今回はソーシャルゲームがなぜ早期終了するのか、をお金の面から解説してみます。
最近はソーシャルゲームの課金率が落ちてきたという噂を耳にしました。
知り合いから聞いた話だったので、元のニュースはどこなのだろう?、と気になって調べてみたのですが、どうやらアプリマーケティング研究所のモンストの記事のようです。
確かに早期終了するゲームが多いとユーザーも不安になりますよね。
せっかく課金してもすぐにサービス終了してしまったら無駄になる、と考えるのはごく当たり前の心理だと思います。
なぜソーシャルゲームはサービス終了するのか
さて、なぜソーシャルゲームはサービス終了するのでしょうか。
理由は簡単で、開発費を回収できないと判断されたからです。
成功したソーシャルゲームのケース
以下に一般的なソーシャルゲームの利益の推移について説明します。
言葉で説明するよりも図で説明したほうが分かりやすいと思いますので、簡単な図を作成してみました。
上記は成功した場合のケースです。
ほとんどのソーシャルゲームはフリーミアムモデルで提供されています。
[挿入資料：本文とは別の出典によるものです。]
import Mathlib
import HarnessLib
import Summits.HubbardSuperconductivity.HubbardSuperconductivity.Theorems.KLProgrammeC4aPreCausticLevelLine

/-!
# Route `KLProgramme` — crux C4a, S3 brick (B4) «(B4)-UMK1», «(M1)-SCALING»: the ANTI-DIAGONAL FLATNESS NUMBER of a kernel `K(e,u) = N(e,u)·κ(e/(e+u))/(e+u)`
# (cutoff numerator `N` × degree-(−1) homogeneous bulk) is `≤ 8cκ₀·lo/D²` — by an integration by parts along the anti-diagonal `e + u = D`, the bulk cancels
# exactly and only the cutoff derivatives (size `c/lo` on a set of length `2lo`, weighted by `e/D ≤ 2lo/D`) survive

Cell `gate-hubbard-kl`, seat hubbard-kl-k3c3-p3 (g29; row «implicit-function / monotonicity route for μ(n)»).  Located brick for the (C)-closer lane hubbard-kl-c4a-1
(stub (C) `stub_twoLeg_curvature` of `KLRegimeEngineV17F2`, stmt-HubbardSuperconductivity-20437), memo HOME/hubbard-kl-k3c3-p3/U1-CAUSTIC-SUP.md §4 (N2) / §7–§8 REMAINING (M1).
`…C4aPreCausticLevelLine.abs_intervalIntegral_deformed_antidiagonal_le` isolates ONE model-side number, the anti-diagonal flatness `|∫ w(e)·∂_uK(e, D − e) de| ≤ A_fl`, target
`A_fl = A·lo/max(D,lo)²` («model B: exact»; «an explicit computation with the cutoff functions, not an envelope»).  This file proves it ONCE for the structural class the
memo names (`K = N/(e+u)`-type kernels with cutoffs at scale `lo`; the finer-line split as a smooth function `κ` of the RATIO `e/(e+u)`), reducing (M1) to a structural check:
* §1 `hasDerivAt_ratioKernel_u`: `∂_u[N(e,u)κ(e/(e+u))/(e+u)] = ∂_uN·κ(t)/(e+u) − N·(κ′(t)t + κ(t))/(e+u)²`, `t = e/(e+u)` — on the anti-diagonal the bulk part is
  `−N·m′(e)/D` with `m(e) = (e/D)κ(e/D)` (a total `e`-derivative: the degree-(−1) homogeneity);
* §2 `abs_intervalIntegral_le_of_small_support_left/right`: `|g| ≤ (c/lo)(e/D)κ₀` with `g = 0` for `e ≥ 2lo` (resp. the mirror at `D`) ⟹ `|∫_0^D g| ≤ 4cκ₀lo/D`;
* §3 **`abs_integral_antidiagonal_flatness_le`**: along `e ∈ [0,D]` let `n(e) = N(e,D−e)` with `n′ = n₁ − n₂` (`n₁ = ∂_eN`, `n₂ = ∂_uN` on the line), `n(D) = 0`
  (`N(D,0) = 0`: the `u`-cutoff), `|n₁|,|n₂| ≤ c/lo`, `n₁ = 0` for `e ≥ 2lo`, `n₂ = 0` for `e ≤ D − 2lo`, `|κ| ≤ κ₀` on `[0,1]`; then for
  `Ku(e) = n₂κ(e/D)/D − n(κ′(e/D)(e/D) + κ(e/D))/D²` (= `∂_uK(e, D−e)` by §1):  `|∫_0^D Ku| ≤ 8cκ₀·lo/D²`
  (IBP: `∫ n·m′ = −∫ (n₁ − n₂)·m`, so `∫ Ku = (1/D)∫ [n₁·(e/D) + n₂·(1 − e/D)]·κ(e/D)`; each piece by §2);
* §4 `abs_integral_antidiagonal_flatness_modelB_le`: the instance `N(e,u) = ν(e)ν(u)`, `κ ≡ 1` (model B with smooth steps: `ν(0) = 0`, `|ν| ≤ 1`, `|ν′| ≤ c/lo`, `ν′ = 0` on
  `[2lo, ∞)`): `|∫_0^D ν(e)·∂_u[ν(u)/(e+u)](e, D−e) de| ≤ 8c·lo/D²` — the verification pattern (w52).
With `w ≡ W` constant (the level shell absorbed in `N`) this is the `hflat` of `…PreCausticLevelLine` with `A_fl = 8Wcκ₀·lo/D²` on any line `[a,b] ⊇` the support.
Pure real analysis; nothing about the model; nothing asserts (C), K3 or superconductivity.
References: FST II CPAM 51 (1998) §3 [cite: FeldmanSalmhoferTrubowitz1998]; Salmhofer 1999 §4.5.3 [cite: Salmhofer1999].
-/

noncomputable section

namespace Summit.HubbardSuperconductivity.HubbardSuperconductivity.Theorems.C4a

set_option linter.dupNamespace false -- summit = problem name (single-conjunct summit), D-0017

open Real Set MeasureTheory intervalIntegral
open scoped Interval

/-! ## §1 The `u`-derivative of a ratio kernel -/

/-- **`∂_u[N(u)·κ(e/(e+u))/(e+u)]`** at a point with `e + u ≠ 0`: `N′κ(t)/(e+u) − N·(κ′(t)·t + κ(t))/(e+u)²`, `t = e/(e+u)`. [folklore] -/
theorem hasDerivAt_ratioKernel_u {Nu κ : ℝ → ℝ} {Nu' κ' e u : ℝ} (hs : e + u ≠ 0) (hN : HasDerivAt Nu Nu' u)
    (hκ : HasDerivAt κ κ' (e / (e + u))) :
    HasDerivAt (fun x : ℝ => Nu x * κ (e / (e + x)) / (e + x))
      (Nu' * κ (e / (e + u)) / (e + u) - Nu u * (κ' * (e / (e + u)) + κ (e / (e + u))) / (e + u) ^ 2) u := by
  have hsum : HasDerivAt (fun x : ℝ => e + x) 1 u := by simpa using (hasDerivAt_id u).const_add e
  have hrat : HasDerivAt (fun x : ℝ => e / (e + x)) (-e / (e + u) ^ 2) u := by
    have h := (hasDerivAt_const u e).div hsum hs
    have hfun : ((fun _ : ℝ => e) / fun x : ℝ => e + x) = fun x : ℝ => e / (e + x) := by
      funext x; simp [Pi.div_apply]
    rw [hfun] at h
    exact h.congr_deriv (by ring)
  have hκc : HasDerivAt (fun x : ℝ => κ (e / (e + x))) (κ' * (-e / (e + u) ^ 2)) u := hκ.comp u hrat
  have hprod : HasDerivAt (fun x : ℝ => Nu x * κ (e / (e + x))) (Nu' * κ (e / (e + u)) + Nu u * (κ' * (-e / (e + u) ^ 2))) u :=
    hN.mul hκc
  have h := hprod.div hsum hs
  refine h.congr_deriv ?_
  field_simp
  ring

/-! ## §2 Integrals of functions of small support near an end of the line -/

/-- **Small support at the left end**: `0 < D`, `0 < lo`, `0 ≤ c, κ₀`; on `[0,D]`, `|g e| ≤ (c/lo)·(e/D)·κ₀` and `g e = 0` for `2lo ≤ e`.  THEN `|∫_0^D g| ≤ 4cκ₀·lo/D`. -/
theorem abs_intervalIntegral_le_of_small_support_left {g : ℝ → ℝ} {D lo c κ₀ : ℝ} (hD : 0 < D) (hlo : 0 < lo) (hc : 0 ≤ c) (hκ₀ : 0 ≤ κ₀)
    (hg : ∀ e ∈ Icc 0 D, |g e| ≤ c / lo * (e / D) * κ₀) (hgs : ∀ e ∈ Icc 0 D, 2 * lo ≤ e → g e = 0) :
    |∫ e in (0 : ℝ)..D, g e| ≤ 4 * c * κ₀ * lo / D := by
  rcases le_or_gt D (2 * lo) with hsmall | hbig
  · -- short line: constant bound `(c/lo)κ₀` over length `D ≤ 2lo`
    have hbd : ∀ e ∈ Ι (0 : ℝ) D, ‖g e‖ ≤ c / lo * κ₀ := fun e he => by
      rw [uIoc_of_le hD.le] at he
      rw [Real.norm_eq_abs]
      refine (hg e ⟨he.1.le, he.2⟩).trans ?_
      have h1 : e / D ≤ 1 := (div_le_one hD).2 he.2
      have h2 : 0 ≤ c / lo := div_nonneg hc hlo.le
      nlinarith [mul_nonneg h2 hκ₀]
    have h := intervalIntegral.norm_integral_le_of_norm_le_const hbd
    rw [Real.norm_eq_abs, sub_zero, abs_of_pos hD] at h
    refine h.trans ?_
    -- `(c/lo)κ₀·D ≤ 4cκ₀lo/D` since `D² ≤ 4lo²`
    rw [le_div_iff₀ hD]
    have h3 : D * D ≤ 2 * lo * (2 * lo) := mul_le_mul hsmall hsmall hD.le (by linarith)
    have h4 : c / lo * κ₀ * D * D = c * κ₀ * (D * D) / lo := by field_simp
    rw [h4, div_le_iff₀ hlo]
    nlinarith [mul_nonneg hc hκ₀]
  · -- long line: the integrand vanishes on `[2lo, D]`
    by_cases hint : IntervalIntegrable g volume 0 D
    swap
    · rw [intervalIntegral.integral_undef hint, abs_zero]; positivity
    have h2lo : 0 ≤ 2 * lo := by linarith
    have hi1 : IntervalIntegrable g volume 0 (2 * lo) :=
      hint.mono_set (by rw [uIcc_of_le h2lo, uIcc_of_le hD.le]; exact Icc_subset_Icc le_rfl hbig.le)
    have hi2 : IntervalIntegrable g volume (2 * lo) D :=
      hint.mono_set (by rw [uIcc_of_le hbig.le, uIcc_of_le hD.le]; exact Icc_subset_Icc h2lo le_rfl)
    rw [← integral_add_adjacent_intervals hi1 hi2]
    have hzero : ∫ e in (2 * lo)..D, g e = 0 := by
      rw [← intervalIntegral.integral_zero (a := 2 * lo) (b := D) (μ := volume)]
      refine intervalIntegral.integral_congr fun e he => ?_
      rw [uIcc_of_le hbig.le] at he
      exact hgs e ⟨h2lo.trans he.1, he.2⟩ he.1
    rw [hzero, add_zero]
    have hbd : ∀ e ∈ Ι (0 : ℝ) (2 * lo), ‖g e‖ ≤ c / lo * (2 * lo / D) * κ₀ := fun e he => by
      rw [uIoc_of_le h2lo] at he
      rw [Real.norm_eq_abs]
      refine (hg e ⟨he.1.le, he.2.trans hbig.le⟩).trans ?_
      have h1 : e / D ≤ 2 * lo / D := div_le_div_of_nonneg_right he.2 hD.le
      have h2 : 0 ≤ c / lo := div_nonneg hc hlo.le
      exact mul_le_mul_of_nonneg_right (mul_le_mul_of_nonneg_left h1 h2) hκ₀
    have h := intervalIntegral.norm_integral_le_of_norm_le_const hbd
    rw [Real.norm_eq_abs, sub_zero, abs_of_nonneg h2lo] at h
    refine h.trans (le_of_eq ?_)
    field_simp
    ring

/-- **Small support at the right end** (mirror): `|g e| ≤ (c/lo)·((D − e)/D)·κ₀` on `[0,D]` and `g e = 0` for `e ≤ D − 2lo` ⟹ `|∫_0^D g| ≤ 4cκ₀·lo/D`. -/
theorem abs_intervalIntegral_le_of_small_support_right {g : ℝ → ℝ} {D lo c κ₀ : ℝ} (hD : 0 < D) (hlo : 0 < lo) (hc : 0 ≤ c) (hκ₀ : 0 ≤ κ₀)
    (hg : ∀ e ∈ Icc 0 D, |g e| ≤ c / lo * ((D - e) / D) * κ₀) (hgs : ∀ e ∈ Icc 0 D, e ≤ D - 2 * lo → g e = 0) :
    |∫ e in (0 : ℝ)..D, g e| ≤ 4 * c * κ₀ * lo / D := by
  have hsub : ∫ e in (0 : ℝ)..D, g e = ∫ e in (0 : ℝ)..D, g (D - e) := by
    rw [intervalIntegral.integral_comp_sub_left g D, sub_self, sub_zero]
  rw [hsub]
  refine abs_intervalIntegral_le_of_small_support_left hD hlo hc hκ₀ (fun e he => ?_) (fun e he h2 => ?_)
  · have h := hg (D - e) ⟨by linarith [he.2], by linarith [he.1]⟩
    rwa [sub_sub_cancel] at h
  · exact hgs (D - e) ⟨by linarith [he.2], by linarith [he.1]⟩ (by linarith)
広告やアイテム課金で利益を得るビジネスモデルですね。そのため、利益が得られるのはアプリのリリース後になります。
多額の開発費をいつ回収できるのかは、毎月どれくらい利益が得られるのかで決まります。
上記の図の内訳を簡単に説明します。
開発費
3億円に設定しています。アプリの規模に寄ってもちろん上下するので、この設定金額についてはそれほど気にしないでください。
ランニングコスト
毎月かかるランニングコストには、サーバ代、広告費、運営に携わるスタッフの費用などがあります。ざっくりと1,000万円に設定しています。
売り上げ
アプリからの売り上げですね。月額5,000万円に設定しています。ランキングの上位に入るアプリだと軽く億は超えてくるのですが、今回はひとまず5,000万円で設定しました。
売り上げはイベントやコラボに寄っても上下しますし、アプリのサイクルによっても変化します。今回は分かりやすいように一律5,000万円としています。
成功したケースだとウハウハですね。
開発費が3億円で、月の売上が5,000万、ランニングコスト1,000万であれば、図のように8ヶ月で利益が回収できます。その後が利益になってくる訳ですね。
ランキング入りするような大きく売り上げが伸びるゲームだと、運営チームを二チームに分けたり、マーケティングスタッフを強化したりと、それなりに運営コストは膨らんで行きます。でも利益もどんどん伸びていくので、運営コストを大きく上回るケースがほとんどです。
メーカーにとっては笑いが止まらない状態ですね。
早期終了するソーシャルゲームのケース
さて、ソーシャルゲームがサービス終了するのは、開発費の回収の目処が立たない、と判断されたケースです。
設定は開発費3億円、ランニングコスト2,000万円、売り上げが500万円とします。
実際には開発費3億円かけたゲームの売り上げが500万円ということはありえないレベルなのですが、今回は分かりやすい例として、この数字に設定しました。
図を見ていただければ分かるように、開発費を回収するどころか、マイナス面がどんどん膨らんでいきます。グラフだと3年先まで掲載していますが、実際のソーシャルゲームだとリクープできない(開発費を回収できない)と判断されて、数ヶ月でサービス終了になるケースですね。
この図は極端なケースですが、リリースしているメーカーにとっては、こういう状態を、開発費を回収できないと判断して早期終了が決まってしまうのです。
まとめ – ソーシャルゲームの利益は運営で決まる
ソーシャルゲームはコンシューマーゲームと違い、運営で利益を得る必要があります。
コンシューマーゲームは販売された時点で(正確には問屋に出荷した時点で)メーカーに利益が入ってきますが、ソーシャルゲームはリリースして運営に入らないと収入はありません。
そして、運営の売上で開発費を回収できない、と判断されたときにソーシャルゲームの終了が決まります。ゲームメーカーも営利企業なので、開発費の回収ができなければ、ソーシャルゲームを終了せざるを得ないのです。そうしないと、どんどん赤字が膨らんでいくので・・・
ほとんどのゲーム開発者は、当たり前のことですが、自分が製作に参加したゲームが早期終了したときは悲しく感じています。
開発者も、ユーザーに長く遊んで欲しい、と願いつつ、深夜残業や休日出勤を繰り返してゲームを作っているのです。それでも早期終了してしまうソーシャルゲームがあるのが現実です。
最後に注意書きとして。
今回のグラフを用いたシミュレーションは、私の経験を基に作成したものであり、現在リリースされているどのゲームとも関係ないことを注記しておきます。